## TASK
Repeat exactly the opening lines of the records, ending with the line that contains "(links in direction".

※

import Summits.QuantumFields.GaugeBoot.ClassBDiagonalWordBlocks
import HarnessLib

/-!
# The `R_site` blocks of a Class-B state, indexed by half-WORDS between mirror sites, with
loop-variable entries, are positive semidefinite (gauge-boot, task L3(α), companion of 4/4)

HONEST FRAMING (cell `pub-gaugeboot`, page 1 of every file): the venture produces certified bounds
on lattice expectations at stated coupling, gauge group, dimension and torus size; NOT a mass gap,
NOT a continuum limit, NOT a string tension; NOT Yang–Mills-summit-bearing (barriers
`FixedCouplingUltralocality`, `PerturbativeInvisibility`). Structural bookkeeping for the Class-B
column (SCOPING A18); certifies no number.

## Content

`ClassBDiagonalWordBlocks.lean` did the DIAGONAL family. The SITE family (mirror `x_i = 0`, which
also passes through lattice sites) is the same bookkeeping with the axis reflection
`configSiteReflect i` (links in direction `i` reversed, `x_i ↦ -x_i`; word image `Step.flipAt i`,
tree `wordHolonomyZd_configSiteReflect`) and the closed half `siteHalfEdges i = {x_i ≥ 0}`:

* `zdSiteReflect_of_apply_eq_zero`, `Word.endpointZd_map_flipAt`, `wordHolonomyZd_siteGlue` — the
  glued loop `O_b ++ (flip_i O_a)⁻¹` at a mirror site `p` (`p_i = 0`, `O_a, O_b : p → q`, `q_i = 0`)
  has holonomy `hol_p(O_b)(U) · (hol_p(O_a)(Θ_i U))⁻¹`;
* **`sum_conj_mul_integral_trace_siteGlue_nonneg`** — for a finite measure on `LGConfig d G`
  reflection positive for `configSiteReflect i` / `siteHalfEdges i`, half-words with holonomies
  supported in `siteHalfEdges i`, every continuous `τ` and `c ∈ ℂ^n`:
  `0 ≤ Σ_{ab} c̄_a c_b ∫ tr τ(hol_p(O_b ++ (flip_i O_a)⁻¹)) dμ`;
* **`ClassBState.rSiteWordBlock_nonneg`** — the Class-B `R_site` block in the certificate
  normalisation `wordLoopZd ρ = (1/N) Re tr ρ`, real coefficients.

The measurability of `configSiteReflect i` is taken as a hypothesis (it holds for Borel `G`, tree
`measurable_configSiteReflect` under second countability), as in `ClassBState.rpBlock_nonneg`.

## What is NOT claimed

The LINK family (mirror `x_i = ½` contains no sites; its blocks need the crossing link under the
feet of the words and the Gibbs property — torus version `WordLinkRP` of lean1; not here);
inhabitation of Class B; anything numerical. [folklore] mechanism (Osterwalder–Seiler 1978 §2).
-/

open MeasureTheory Complex Finset Function
open scoped ComplexOrder

namespace Summit.QuantumFields.GaugeBoot

open Literature.MathematicalPhysics.QuantumFieldTheory
open Literature.MathematicalPhysics.QuantumLattice
open Literature.RepresentationTheory.CompactGroups

noncomputable section

/-! ## Geometry of the site mirror on words -/

section Geometry

variable {d : ℕ}

/-- A mirror site (`x_i = 0`) is fixed by the axis reflection. -/
theorem zdSiteReflect_of_apply_eq_zero (i : Fin d) {x : Fin d → ℤ} (hx : x i = 0) :
    zdSiteReflect i x = x := by
  rw [zdSiteReflect, hx, neg_zero, ← hx, Function.update_eq_self]

/-- Endpoints of reflected words: `end_{θ_i x}(flip_i w) = θ_i (end_x w)`. -/
theorem Word.endpointZd_map_flipAt (i : Fin d) :
    ∀ (x : Fin d → ℤ) (w : Word d),
      Word.endpointZd (zdSiteReflect i x) (w.map (Step.flipAt i)) =
        zdSiteReflect i (Word.endpointZd x w)
  | x, [] => rfl
  | x, s :: w => by
    rw [List.map_cons, Word.endpointZd_cons, Word.endpointZd_cons, ← zdSiteReflect_applyZd,
      Word.endpointZd_map_flipAt i (s.applyZd x) w]

variable {G : Type*} [Group G]

/-- The holonomy of the glued loop `O_b ++ (flip_i O_a)⁻¹` at the mirror site `p` (`p_i = 0`;
`O_a, O_b : p → q` with `q_i = 0`) is `hol_p(O_b)(U) · (hol_p(O_a)(Θ_i U))⁻¹`. -/
theorem wordHolonomyZd_siteGlue {i : Fin d} {p q : Fin d → ℤ} (hp : p i = 0) (hq : q i = 0)
    (U : LGConfig d G) {Oa Ob : Word d} (ha : Word.endpointZd p Oa = q)
    (hb : Word.endpointZd p Ob = q) :
    wordHolonomyZd U p (Ob ++ Word.reverse (Oa.map (Step.flipAt i))) =
      wordHolonomyZd U p Ob * (wordHolonomyZd (configSiteReflect i U) p Oa)⁻¹ := by
  have hend : Word.endpointZd p (Oa.map (Step.flipAt i)) = q := by
    have h := Word.endpointZd_map_flipAt i p Oa
    rw [zdSiteReflect_of_apply_eq_zero i hp, ha, zdSiteReflect_of_apply_eq_zero i hq] at h
    exact h
  rw [wordHolonomyZd_append, hb, ← hend, wordHolonomyZd_reverse, wordHolonomyZd_configSiteReflect,
    zdSiteReflect_of_apply_eq_zero i hp]

end Geometry

/-! ## Site-RP states on `ℤ^d`: blocks indexed by half-words -/

section Zd

variable {d N M : ℕ} {G : Type*} [Group G] [TopologicalSpace G] [IsTopologicalGroup G]
  [CompactSpace G] [MeasurableSpace G] [BorelSpace G] (ρ : G →* Matrix (Fin N) (Fin N) ℂ)
  (τ : G →* Matrix (Fin M) (Fin M) ℂ)

/-- ★★★ **The `R_site` block of an axis-reflection-positive state, indexed by half-WORDS, is PSD —
glued-loop trace entries, every representation.** `μ` a finite measure on `LGConfig d G`,
reflection positive for `configSiteReflect i` on the closed half `siteHalfEdges i`
(`Θ_i` measurable); mirror sites `p, q` (`p_i = q_i = 0`); words `O_a : p → q` whose holonomies
depend only on `siteHalfEdges i`; `τ` continuous; `c ∈ ℂ^n`:
`0 ≤ Σ_{ab} c̄_a c_b ∫ tr τ(hol_p(O_b ++ (flip_i O_a)⁻¹)) dμ`. -/
theorem sum_conj_mul_integral_trace_siteGlue_nonneg (hτ : Continuous τ)
    {μ : Measure (LGConfig d G)} [IsFiniteMeasure μ] {i : Fin d}
    (hΘ : Measurable (configSiteReflect (G := G) i : LGConfig d G → LGConfig d G))
    (hRP : IsReflectionPositiveFor (configSiteReflect i) (siteHalfEdges i) μ)
    {p q : Fin d → ℤ} (hp : p i = 0) (hq : q i = 0) {n : ℕ} (O : Fin n → Word d)
    (hend : ∀ a, Word.endpointZd p (O a) = q)
    (hhalf : ∀ a, DependsOn (fun U : LGConfig d G => wordHolonomyZd U p (O a)) (siteHalfEdges i))
    (c : Fin n → ℂ) :
    0 ≤ ∑ a, ∑ b, (starRingEnd ℂ) (c a) * c b *
      ∫ U, (τ (wordHolonomyZd U p (O b ++ Word.reverse ((O a).map (Step.flipAt i))))).trace ∂μ := by
  have hσc : Continuous (CompactGroup.unitarize τ hτ) := CompactGroup.continuous_unitarize τ hτ
  simp_rw [wordHolonomyZd_siteGlue hp hq _ (hend _) (hend _)]
  refine sum_conj_mul_integral_trace_mul_inv_nonneg_of_rp τ hτ (Θ := configSiteReflect i)
    (C := fun a U => wordHolonomyZd U p (O a))
    (D := fun a U => wordHolonomyZd (configSiteReflect i U) p (O a))
    (fun a => entryMeasurable_wordHolonomyZd _ hσc (O a) p) (fun a => ?_) (fun a U => rfl)
    (fun m k c' => ?_) c
  · have hDa : (fun U : LGConfig d G => wordHolonomyZd (configSiteReflect i U) p (O a)) =
        fun U => wordHolonomyZd U (zdSiteReflect i p) ((O a).map (Step.flipAt i)) :=
      funext fun U => wordHolonomyZd_configSiteReflect i U p (O a)
    rw [hDa]
    exact entryMeasurable_wordHolonomyZd _ hσc _ _
  · exact hRP.sum_mul_conj_nonneg hΘ
      (fun a U => CompactGroup.unitarize τ hτ (wordHolonomyZd U p (O a)) m k)
      (fun a => entryMeasurable_wordHolonomyZd _ hσc (O a) p m k)
      (fun a => ⟨1, fun U => CompactGroup.norm_unitarize_apply_le_one τ hτ _ m k⟩)
      (fun a => fun U V hUV => by
        have h : wordHolonomyZd U p (O a) = wordHolonomyZd V p (O a) := hhalf a hUV
        simp only [h]) c'

/-- ★★★ **Class-B `R_site` blocks with loop-variable entries.** For a Class-B state `ω`,
continuous `ρ`, an axis `i` (`Θ_i` measurable), mirror sites `p, q` (`p_i = q_i = 0`), half-words
`O_a : p → q` (holonomies supported in `{x_i ≥ 0}`) and REAL coefficients:
`0 ≤ Σ_{ab} c_a c_b ∫ W_p(O_b ++ (flip_i O_a)⁻¹) dω.μ` (`W = wordLoopZd ρ = (1/N) Re tr ρ`). -/
theorem ClassBState.rSiteWordBlock_nonneg {β : ℝ} (ω : ClassBState d ρ β) (hρ : Continuous ρ)
    {i : Fin d} (hΘ : Measurable (configSiteReflect (G := G) i : LGConfig d G → LGConfig d G))
    {p q : Fin d → ℤ} (hp : p i = 0) (hq : q i = 0) {n : ℕ}
    (O : Fin n → Word d) (hend : ∀ a, Word.endpointZd p (O a) = q)
    (hhalf : ∀ a, DependsOn (fun U : LGConfig d G => wordHolonomyZd U p (O a)) (siteHalfEdges i))
    (c : Fin n → ℝ) :
    0 ≤ ∑ a, ∑ b, c a * c b * ∫ U, wordLoopZd ρ p
      (O b ++ Word.reverse ((O a).map (Step.flipAt i))) U ∂ω.μ := by
  haveI := ω.isProbabilityMeasure
  have h := sum_conj_mul_integral_trace_siteGlue_nonneg ρ hρ hΘ (ω.siteRP i) hp hq O hend hhalf
    (fun a => (c a : ℂ))
  set w : Fin n → Fin n → Word d :=
    fun a b => O b ++ Word.reverse ((O a).map (Step.flipAt i)) with hw
  have hE : ∀ a b, WilsonRP.EntryMeasurable ρ (fun U : LGConfig d G => wordHolonomyZd U p (w a b)) :=
    fun a b => entryMeasurable_wordHolonomyZd ρ hρ (w a b) p
  have htm : ∀ a b, Measurable fun U : LGConfig d G => (ρ (wordHolonomyZd U p (w a b))).trace :=
    fun a b => by
    simp only [Matrix.trace, Matrix.diag_apply]
    exact Finset.measurable_sum _ fun k _ => hE a b k k
  have htb : ∀ (g : G), ‖(ρ g).trace‖ ≤ N := fun g => by
    rw [← CompactGroup.trace_unitarize ρ hρ g, Matrix.trace]
    calc ‖∑ k, Matrix.diag (CompactGroup.unitarize ρ hρ g) k‖
        ≤ ∑ k, ‖Matrix.diag (CompactGroup.unitarize ρ hρ g) k‖ := norm_sum_le _ _
      _ ≤ ∑ _k : Fin N, (1 : ℝ) := Finset.sum_le_sum fun k _ => by
          rw [Matrix.diag_apply]; exact CompactGroup.norm_unitarize_apply_le_one ρ hρ g k k
      _ = N := by simp
  have hti : ∀ a b, Integrable (fun U : LGConfig d G => (ρ (wordHolonomyZd U p (w a b))).trace) ω.μ :=
    fun a b => Integrable.of_bound (htm a b).aestronglyMeasurable (N : ℝ) (ae_of_all _ fun U => htb _)
  have hW : ∀ a b, ∫ U, wordLoopZd ρ p (w a b) U ∂ω.μ =
      (N : ℝ)⁻¹ * (∫ U, (ρ (wordHolonomyZd U p (w a b))).trace ∂ω.μ).re := fun a b => by
    simp only [wordLoopZd_apply]
    rw [integral_const_mul]
    have hre := integral_re (hti a b)
    simp only [RCLike.re_to_complex] at hre
    rw [hre]
  have key : ∑ a, ∑ b, c a * c b * ∫ U, wordLoopZd ρ p (w a b) U ∂ω.μ =
      (N : ℝ)⁻¹ * (∑ a, ∑ b, (starRingEnd ℂ) (c a : ℂ) * (c b : ℂ) *
        ∫ U, (ρ (wordHolonomyZd U p (w a b))).trace ∂ω.μ).re := by
    rw [Complex.re_sum, Finset.mul_sum]
    refine Finset.sum_congr rfl fun a _ => ?_
    rw [Complex.re_sum, Finset.mul_sum]
    refine Finset.sum_congr rfl fun b _ => ?_
    rw [hW, Complex.conj_ofReal, mul_assoc (c a : ℂ), Complex.re_ofReal_mul, Complex.re_ofReal_mul]
    ring
  rw [key]
  exact mul_nonneg (inv_nonneg.2 (Nat.cast_nonneg N)) (Complex.nonneg_iff.1 h).1

end Zd

end

end Summit.QuantumFields.GaugeBoot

※

## TASK ANSWER
import Summits.QuantumFields.GaugeBoot.ClassBDiagonalWordBlocks
import HarnessLib

/-!
# The `R_site` blocks of a Class-B state, indexed by half-WORDS between mirror sites, with
loop-variable entries, are positive semidefinite (gauge-boot, task L3(α), companion of 4/4)

HONEST FRAMING (cell `pub-gaugeboot`, page 1 of every file): the venture produces certified bounds
on lattice expectations at stated coupling, gauge group, dimension and torus size; NOT a mass gap,
NOT a continuum limit, NOT a string tension; NOT Yang–Mills-summit-bearing (barriers
`FixedCouplingUltralocality`, `PerturbativeInvisibility`). Structural bookkeeping for the Class-B
column (SCOPING A18); certifies no number.

## Content

`ClassBDiagonalWordBlocks.lean` did the DIAGONAL family. The SITE family (mirror `x_i = 0`, which
also passes through lattice sites) is the same bookkeeping with the axis reflection
`configSiteReflect i` (links in direction `i` reversed, `x_i ↦ -x_i`; word image `Step.flipAt i`,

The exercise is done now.